Taha Haneen A, Zeilani Ruqayya S, Haddad Rabia H, Abdalrahim Maysoon S
School of Nursing, Clinical Nursing Department, The University of Jordan, Amman, Jordan.
Faculty of Nursing, Nursing Department, Philadelphia University. Amman, Jordan.
Digit Health. 2025 Jul 7;11:20552076251358315. doi: 10.1177/20552076251358315. eCollection 2025 Jan-Dec.
Neuropathic pain (NP) remains a complex, under-recognized complication among cancer patients, frequently arising from surgery, chemotherapy, or radiotherapy. Early prediction is crucial for timely intervention, yet conventional tools often fall short due to their reactive and subjective nature.
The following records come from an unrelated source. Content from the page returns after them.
import Summits.NavierStokesRegularity.NavierStokesRegularity.Theorems.AdaptedFrequencyAdaptedKernelExistsLowerOfUpperBridge

/-!
# Crux `AdaptedKernelExists` (stmt-NavierStokesRegularity-2956), line `nash-entropy-last-block`:
  NONNEGATIVITY AND STRICT POSITIVITY for STUB `stub_prekernelBounds`

Helper file (lands `--supports stmt-NavierStokesRegularity-2956`) for the registered stub
`stub_prekernelBounds` of the line's skeleton (positivity and the upper comparison for the smooth
representative `g` of `Γ + w`). The inputs are abstract: a function `G : ℝ → E → ℝ` on a block
`[t, t₁]` whose reversed rescaled version `v(σ) = G(t₁ − σ/ν)` lies in the tree's local
drift–heat class `IsDriftHeatSolutionOn a v A (Icc 0 (ν(t₁ − t))) univ` (`DriftHeatLocalClass`).
For a general finite-dimensional inner product space `E`:

* `prekernel_nonneg_of_decay`: if `G(t₁, ·) ≥ 0` and `G ≥ −δ` far from `x₀` uniformly on the
  block (for every `δ > 0`), then `G ≥ 0` on `[t, t₁] × E` — the tree's comparison principle
  `IsDriftHeatSolutionOn.paraboloid_comparison` on the straight cylinders `[0, ν(t₁ − t)] ×
  B̄(x₀, ρ)` with the constant barrier `−ε`, `ρ → ∞`, `ε → 0`;
* `prekernel_pos_of_nonneg`: if moreover `A ≥ 0`, `G ≥ 0` on the block and the top slice
  `G(t₁, ·)` is continuous with `G(t₁, x₀) > 0`, then `G(t, ·) > 0` — the tree's Gaussian lower
  bound by the earlier local mass `IsDriftHeatSolutionOn.kernel_lower_bound` with the weight
  `ψ · G(t₁)` (`ψ` a bump of `B̄(x₀, 1) ⊂ B̄(x₀, 2)`) on the balls `B̄(x₀, ρ′)`, `ρ′ → ∞`
  (the argument of `lowerOfUpper_pointwise`), and `kSubLow > 0`.

Its `ℝ³` form `stub_prekernelBounds_positivity` is a registered sub-goal of the crux item.
-/

noncomputable section

open MeasureTheory Set Filter Topology Metric Function Real
open scoped Laplacian
open Literature.Analysis.FluidPDE Literature.Analysis.UnboundedOperators

namespace Summit.NavierStokesRegularity.NavierStokesRegularity.Theorems.AdaptedKernelExists.NashEntropyLastBlock

section General

variable {E : Type*} [NormedAddCommGroup E] [InnerProductSpace ℝ E] [FiniteDimensional ℝ E]
  [MeasurableSpace E] [BorelSpace E]

/-- **Nonnegativity from the decay.** Let `v(σ) = G(t₁ − σ/ν)` be in the local drift–heat class
on `[0, ν(t₁ − t)] × E` (`ν > 0`), `G(t₁, ·) ≥ 0`, and suppose that for every `δ > 0`
there is `ρ₀` with `−δ ≤ G(s, y)` for `s ∈ [t, t₁]`, `‖y − x₀‖ ≥ ρ₀`. Then `G ≥ 0` on
`[t, t₁] × E`: the constant barrier `−ε` is a classical (sub)solution below `v` at the bottom
(`G(t₁) ≥ 0`) and on the side of the cylinder `[0, ν(t₁ − t)] × B̄(x₀, ρ)`, `ρ ≥ ρ₀(ε)`, so
`paraboloid_comparison` gives `−ε ≤ v` inside; `ρ → ∞`, `ε → 0`. -/
theorem prekernel_nonneg_of_decay {ν t t₁ A : ℝ} {x₀ : E} {G : ℝ → E → ℝ} {a : ℝ → E → E}
    (hν : 0 < ν)
    (hv : IsDriftHeatSolutionOn a (fun σ => G (t₁ - σ / ν)) A (Icc 0 (ν * (t₁ - t))) univ)
    (hbot : ∀ z, 0 ≤ G t₁ z)
    (hdecay : ∀ δ : ℝ, 0 < δ → ∃ ρ₀ : ℝ, ∀ s ∈ Icc t t₁, ∀ y, ρ₀ ≤ ‖y - x₀‖ → -δ ≤ G s y) :
    ∀ s ∈ Icc t t₁, ∀ x, 0 ≤ G s x := by
  have hmem : ∀ σ ∈ Icc 0 (ν * (t₁ - t)), t₁ - σ / ν ∈ Icc t t₁ := fun σ hσ => by
    have h1 : 0 ≤ σ / ν := div_nonneg hσ.1 hν.le
    have h2 : σ / ν ≤ t₁ - t := by rw [div_le_iff₀ hν]; linarith [hσ.2]
    exact ⟨by linarith, by linarith⟩
  intro s hs x
  have main : ∀ ε : ℝ, 0 < ε → -ε ≤ G s x := by
    intro ε hε
    obtain ⟨ρ₀, hρ₀⟩ := hdecay ε hε
    obtain ⟨ρ, hρ⟩ : ∃ ρ : ℝ, ρ = max ρ₀ ‖x - x₀‖ + 1 := ⟨_, rfl⟩
    have hρx : ‖x - x₀‖ ≤ ρ := by rw [hρ]; linarith [le_max_right ρ₀ ‖x - x₀‖]
    have hρρ₀ : ρ₀ ≤ ρ := by rw [hρ]; linarith [le_max_left ρ₀ ‖x - x₀‖]
    have hρ0 : 0 < ρ := by rw [hρ]; linarith [le_max_right ρ₀ ‖x - x₀‖, norm_nonneg (x - x₀)]
    have hD : ∀ y : E, fderiv ℝ (fun _ : E => -ε) y = 0 := fun y => fderiv_const_apply _
    have hL : ∀ y : E, (Δ fun _ : E => -ε) y = 0 := fun y => by
      rw [InnerProductSpace.laplacian_const]; rfl
    have key := hv.paraboloid_comparison (c := x₀) (t_b := 0) (t_T := ν * (t₁ - t))
      (P := fun _ => ρ ^ 2) (φ := fun _ _ => -ε) (φt := fun _ _ => 0)
      isOpen_univ Subset.rfl continuous_const (fun _ _ _ _ => mem_univ _)
      continuousOn_const (fun _ _ => contDiff_const)
      (fun _ τ _ => hasDerivAt_const τ (-ε))
      (fun _ => continuousOn_const) (fun _ => continuousOn_const) (fun _ => continuousOn_const)
      (fun τ _ y _ => by rw [hD, hL, norm_zero, mul_zero, sub_zero])
      (fun y _ => by
        show -ε ≤ G (t₁ - 0 / ν) y
        rw [zero_div, sub_zero]
        linarith [hbot y])
      (fun σ hσ y hy => by
        have hyρ : ‖y - x₀‖ = ρ := (pow_left_inj₀ (norm_nonneg _) hρ0.le two_ne_zero).1 hy
        show -ε ≤ G (t₁ - σ / ν) y
        exact hρ₀ _ (hmem σ hσ) y (by rw [hyρ]; exact hρρ₀))
    have hσs : ν * (t₁ - s) ∈ Icc 0 (ν * (t₁ - t)) :=
      ⟨mul_nonneg hν.le (by linarith [hs.2]),
        mul_le_mul_of_nonneg_left (by linarith [hs.1]) hν.le⟩
    have h := key (ν * (t₁ - s)) hσs x (pow_le_pow_left₀ (norm_nonneg _) hρx 2)
    have e1 : t₁ - ν * (t₁ - s) / ν = s := by field_simp; ring
    beta_reduce at h
    rwa [e1] at h
  by_contra hneg
  have hlt : G s x < 0 := lt_of_not_ge hneg
  have := main (-G s x / 2) (by linarith)
  linarith

/-- **Strict positivity from nonnegativity.** Let `v(σ) = G(t₁ − σ/ν)` be in the local
drift–heat class on `[0, ν(t₁ − t)] × E` with drift bound `A ≥ 0` (`t < t₁`, `ν > 0`), `G ≥ 0` on
`[t, t₁] × E`, and let the top slice `G(t₁, ·)` be continuous with `G(t₁, x₀) > 0`. Then
`G(t, x) > 0` for every `x`: with the continuous weight `φ = ψ · G(t₁)` (`ψ` a bump of
`B̄(x₀, 1) ⊂ B̄(x₀, 2)`, so `0 ≤ φ ≤ G(t₁)`, `∫ φ > 0`), the tree's
`IsDriftHeatSolutionOn.kernel_lower_bound` on the balls `B̄(x₀, ρ′)` (nonnegativity of `G` on
their boundary) gives in the limit `ρ′ → ∞`
`(∫ φ) · kSubLow n A (‖x − x₀‖ + 2) (ν(t₁ − t)) ≤ G(t, x)`, and `kSubLow > 0`. -/
theorem prekernel_pos_of_nonneg {ν t t₁ A : ℝ} {x₀ : E} {G : ℝ → E → ℝ} {a : ℝ → E → E}
    (hν : 0 < ν) (htt₁ : t < t₁) (hA : 0 ≤ A)
    (hv : IsDriftHeatSolutionOn a (fun σ => G (t₁ - σ / ν)) A (Icc 0 (ν * (t₁ - t))) univ)
    (hnn : ∀ s ∈ Icc t t₁, ∀ x, 0 ≤ G s x)
    (hGc : Continuous (G t₁)) (hGx₀ : 0 < G t₁ x₀) (x : E) : 0 < G t x := by
  have hmem : ∀ σ ∈ Icc 0 (ν * (t₁ - t)), t₁ - σ / ν ∈ Icc t t₁ := fun σ hσ => by
    have h1 : 0 ≤ σ / ν := div_nonneg hσ.1 hν.le
    have h2 : σ / ν ≤ t₁ - t := by rw [div_le_iff₀ hν]; linarith [hσ.2]
    exact ⟨by linarith, by linarith⟩
  have hστ : 0 < ν * (t₁ - t) := mul_pos hν (by linarith)
  have ht₁ : t₁ ∈ Icc t t₁ := right_mem_Icc.2 htt₁.le
  -- the weight `φ = ψ · G(t₁)`
  let ψ : ContDiffBump x₀ := ⟨1, 2, one_pos, by norm_num⟩
  obtain ⟨φ, hφ⟩ : ∃ φ : E → ℝ, φ = fun z => ψ z * G t₁ z := ⟨_, rfl⟩
  have hφc : Continuous φ := by rw [hφ]; exact ψ.continuous.mul hGc
  have h0 : ∀ z, 0 ≤ φ z := fun z => by rw [hφ]; exact mul_nonneg ψ.nonneg (hnn t₁ ht₁ z)
  have hφG : ∀ z, φ z ≤ G t₁ z := fun z => by
    rw [hφ]
    calc ψ z * G t₁ z ≤ 1 * G t₁ z := mul_le_mul_of_nonneg_right ψ.le_one (hnn t₁ ht₁ z)
      _ = G t₁ z := one_mul _
  have hsupp : tsupport φ ⊆ closedBall x₀ 2 := by
    rw [← ψ.tsupport_eq, hφ]; exact tsupport_mul_subset_left
  have hφs : HasCompactSupport φ :=
    (isCompact_closedBall x₀ 2).of_isClosed_subset (isClosed_tsupport φ) hsupp
  have hmass : 0 < ∫ z, φ z := by
    refine hφc.integral_pos_of_hasCompactSupport_nonneg_nonzero hφs (fun z => h0 z) (x := x₀) ?_
    rw [hφ]
    simp only [ψ.one_of_mem_closedBall (mem_closedBall_self one_pos.le), one_mul]
    exact hGx₀.ne'
  -- comparison on the balls `B̄(x₀, ρ′)`
  have e1 : t₁ - ν * (t₁ - t) / ν = t := by field_simp; ring
  have hev : ∀ᶠ ρ' in atTop, (∫ z, φ z) *
      (kSubLow (Module.finrank ℝ E) A (‖x - x₀‖ + 2) (ν * (t₁ - t)) -
        gaussTail (Module.finrank ℝ E) (ρ' - 2) (ν * (t₁ - t))) ≤ G t x := by
    filter_upwards [eventually_ge_atTop (max ‖x - x₀‖ (2 + 2 * (Module.finrank ℝ E : ℝ) *
      (ν * (t₁ - t)) + 1))] with ρ' hρ'
    have h1 : ‖x - x₀‖ ≤ ρ' := (le_max_left _ _).trans hρ'
    have h2 : 2 + 2 * (Module.finrank ℝ E : ℝ) * (ν * (t₁ - t)) + 1 ≤ ρ' :=
      (le_max_right _ _).trans hρ'
    have hNσ : 0 ≤ 2 * (Module.finrank ℝ E : ℝ) * (ν * (t₁ - t)) := by positivity
    have hd1 : 1 ≤ ρ' - 2 := by linarith
    have hrsρ : (2:ℝ) < ρ' := by linarith
    have hroom : 2 * (Module.finrank ℝ E : ℝ) * (ν * (t₁ - t) - 0) < (ρ' - 2) ^ 2 := by
      have : ρ' - 2 ≤ (ρ' - 2) ^ 2 := by nlinarith
      rw [sub_zero]
      linarith
    have key := hv.kernel_lower_bound isOpen_univ hA (c := x₀) two_pos hrsρ h1 Subset.rfl
      (subset_univ _) hroom (fun σ hσ z _ => hnn _ (hmem σ hσ) z) hφc h0 hsupp
      (fun z _ => by
        show φ z ≤ G (t₁ - 0 / ν) z
        rw [zero_div, sub_zero]
        exact hφG z)
      (ν * (t₁ - t)) ⟨hστ, le_rfl⟩ x (mem_closedBall.2 (by rw [dist_eq_norm]))
    simpa only [sub_zero, e1] using key
  -- the limit `ρ′ → ∞`
  have hg : Tendsto (fun ρ' : ℝ => gaussTail (Module.finrank ℝ E) (ρ' - 2) (ν * (t₁ - t))) atTop
      (𝓝 0) := by
    have h1 : Tendsto (fun ρ' : ℝ => ρ' - 2) atTop atTop :=
      tendsto_atTop_atTop.2 fun c => ⟨c + 2, fun a ha => by linarith⟩
    have h2 : Tendsto (fun d : ℝ => Real.exp (-d ^ 2 / (4 * (ν * (t₁ - t))))) atTop (𝓝 0) := by
      refine Real.tendsto_exp_atBot.comp ?_
      exact (tendsto_neg_atTop_atBot.comp (tendsto_pow_atTop two_ne_zero)).atBot_div_const
        (by positivity)
    have h3 : Tendsto (fun d : ℝ => gaussTail (Module.finrank ℝ E) d (ν * (t₁ - t))) atTop
        (𝓝 0) := by
      have := h2.const_mul ((4 * π * (ν * (t₁ - t))) ^ (-(Module.finrank ℝ E : ℝ) / 2))
      rw [mul_zero] at this
      exact this
    exact h3.comp h1
  have hlim := (tendsto_const_nhds (x := ∫ z, φ z)).mul
    ((tendsto_const_nhds (x := kSubLow (Module.finrank ℝ E) A (‖x - x₀‖ + 2)
      (ν * (t₁ - t)))).sub hg)
  have hle := le_of_tendsto hlim hev
  simp only [sub_zero] at hle
  have hk : 0 < kSubLow (Module.finrank ℝ E) A (‖x - x₀‖ + 2) (ν * (t₁ - t)) :=
    kSubLow_pos _ _ _ hστ
  have := mul_pos hmass hk
  linarith

end General

/-! ### The registered sub-goal (dimension three) -/

/-- **Registered sub-goal `stub_prekernelBounds_positivity`** (the `ℝ³` form of
`prekernel_pos_of_nonneg`, the strict-positivity step of STUB `stub_prekernelBounds`): if the
reversed rescaled `v(σ) = G(t₁ − σ/ν)` is in the local drift–heat class on `[0, ν(t₁ − t)]` with
drift bound `A ≥ 0`, `G ≥ 0` on the block `[t, t₁]`, and the top slice `G(t₁, ·)` is continuous and
positive at `x₀`, then `G(t, ·) > 0`. -/
theorem stub_prekernelBounds_positivity :
    ∀ (ν t t₁ A : ℝ) (x₀ : EuclideanSpace ℝ (Fin 3)) (G : ℝ → EuclideanSpace ℝ (Fin 3) → ℝ) (a : ℝ → EuclideanSpace ℝ (Fin 3) → EuclideanSpace ℝ (Fin 3)), 0 < ν → t < t₁ → 0 ≤ A → IsDriftHeatSolutionOn a (fun σ => G (t₁ - σ / ν)) A (Icc 0 (ν * (t₁ - t))) univ → (∀ s ∈ Icc t t₁, ∀ x, 0 ≤ G s x) → Continuous (G t₁) → 0 < G t₁ x₀ → ∀ x : EuclideanSpace ℝ (Fin 3), 0 < G t x :=
  fun _ _ _ _ _ _ _ hν htt₁ hA hv hnn hGc hGx₀ x => prekernel_pos_of_nonneg hν htt₁ hA hv hnn hGc hGx₀ x

end Summit.NavierStokesRegularity.NavierStokesRegularity.Theorems.AdaptedKernelExists.NashEntropyLastBlock

end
This systematic review aims to evaluate the application of artificial intelligence (AI) and machine learning (ML) techniques in predicting NP and related outcomes among oncology patients, highlighting model performance, predictors, and limitations.
Following the Preferred Reporting Items for Systematic Reviews and Meta-Analyses (PRISMA) 2020 guidelines, a comprehensive search was conducted across PubMed, EMBASE, Web of Science, IEEE Xplore, and Google Scholar for English-language studies published between January 2020 and February 2025. Fourteen eligible studies were included based on predefined Population, Intervention, Comparator, Outcome, Study Design (PICOS) criteria. The risk of bias was assessed using QUADAS-2 and PROBAST tools.
Most studies in high-income countries focused on breast cancer. Supervised models such as random forest (area under the receiver operating characteristic curve (AUC) up to 0.94), support vector machine (AUC 0.808-0.87), and deep learning architectures were dominant. Key predictive features included acute postoperative pain, anxiety, type of surgery, and biomarkers like sphinganine-1-phosphate. Only 14% of studies used external validation, and 5% assessed calibration. Multimodal frameworks integrating clinical, emotional, imaging, and molecular data outperformed single-modality models.
AI and ML hold significant promise for enhancing NP prediction in cancer care. However, methodological limitations-particularly poor calibration, low external validation, and limited interpretability-currently hinder clinical adoption. Standardization, explainable AI, and diverse datasets are essential for future progress.
神经病理性疼痛(NP)仍是癌症患者中一种复杂且未得到充分认识的并发症,常由手术、化疗或放疗引起。早期预测对于及时干预至关重要,但传统工具因其反应性和主观性往往效果不佳。
本系统评价旨在评估人工智能(AI)和机器学习(ML)技术在预测肿瘤患者NP及相关结局中的应用,突出模型性能、预测因素和局限性。
按照系统评价和Meta分析的首选报告项目(PRISMA)2020指南,在PubMed、EMBASE、科学网、IEEE Xplore和谷歌学术上全面检索2020年1月至2025年2月发表的英文研究。根据预先定义的人群、干预措施、对照、结局、研究设计(PICOS)标准纳入了14项符合条件的研究。使用QUADAS-2和PROBAST工具评估偏倚风险。
高收入国家的大多数研究集中在乳腺癌。随机森林(受试者工作特征曲线下面积(AUC)高达0.94)、支持向量机(AUC 0.808 - 0.87)等监督模型以及深度学习架构占主导地位。关键预测特征包括术后急性疼痛、焦虑、手术类型以及像鞘氨醇-1-磷酸这样的生物标志物。只有14%的研究使用了外部验证,5%评估了校准。整合临床、情绪、影像和分子数据的多模态框架优于单模态模型。
AI和ML在改善癌症护理中NP预测方面具有巨大潜力。然而,方法学上的局限性,特别是校准不佳、外部验证不足和可解释性有限,目前阻碍了临床应用。标准化、可解释的AI和多样化的数据集对未来进展至关重要。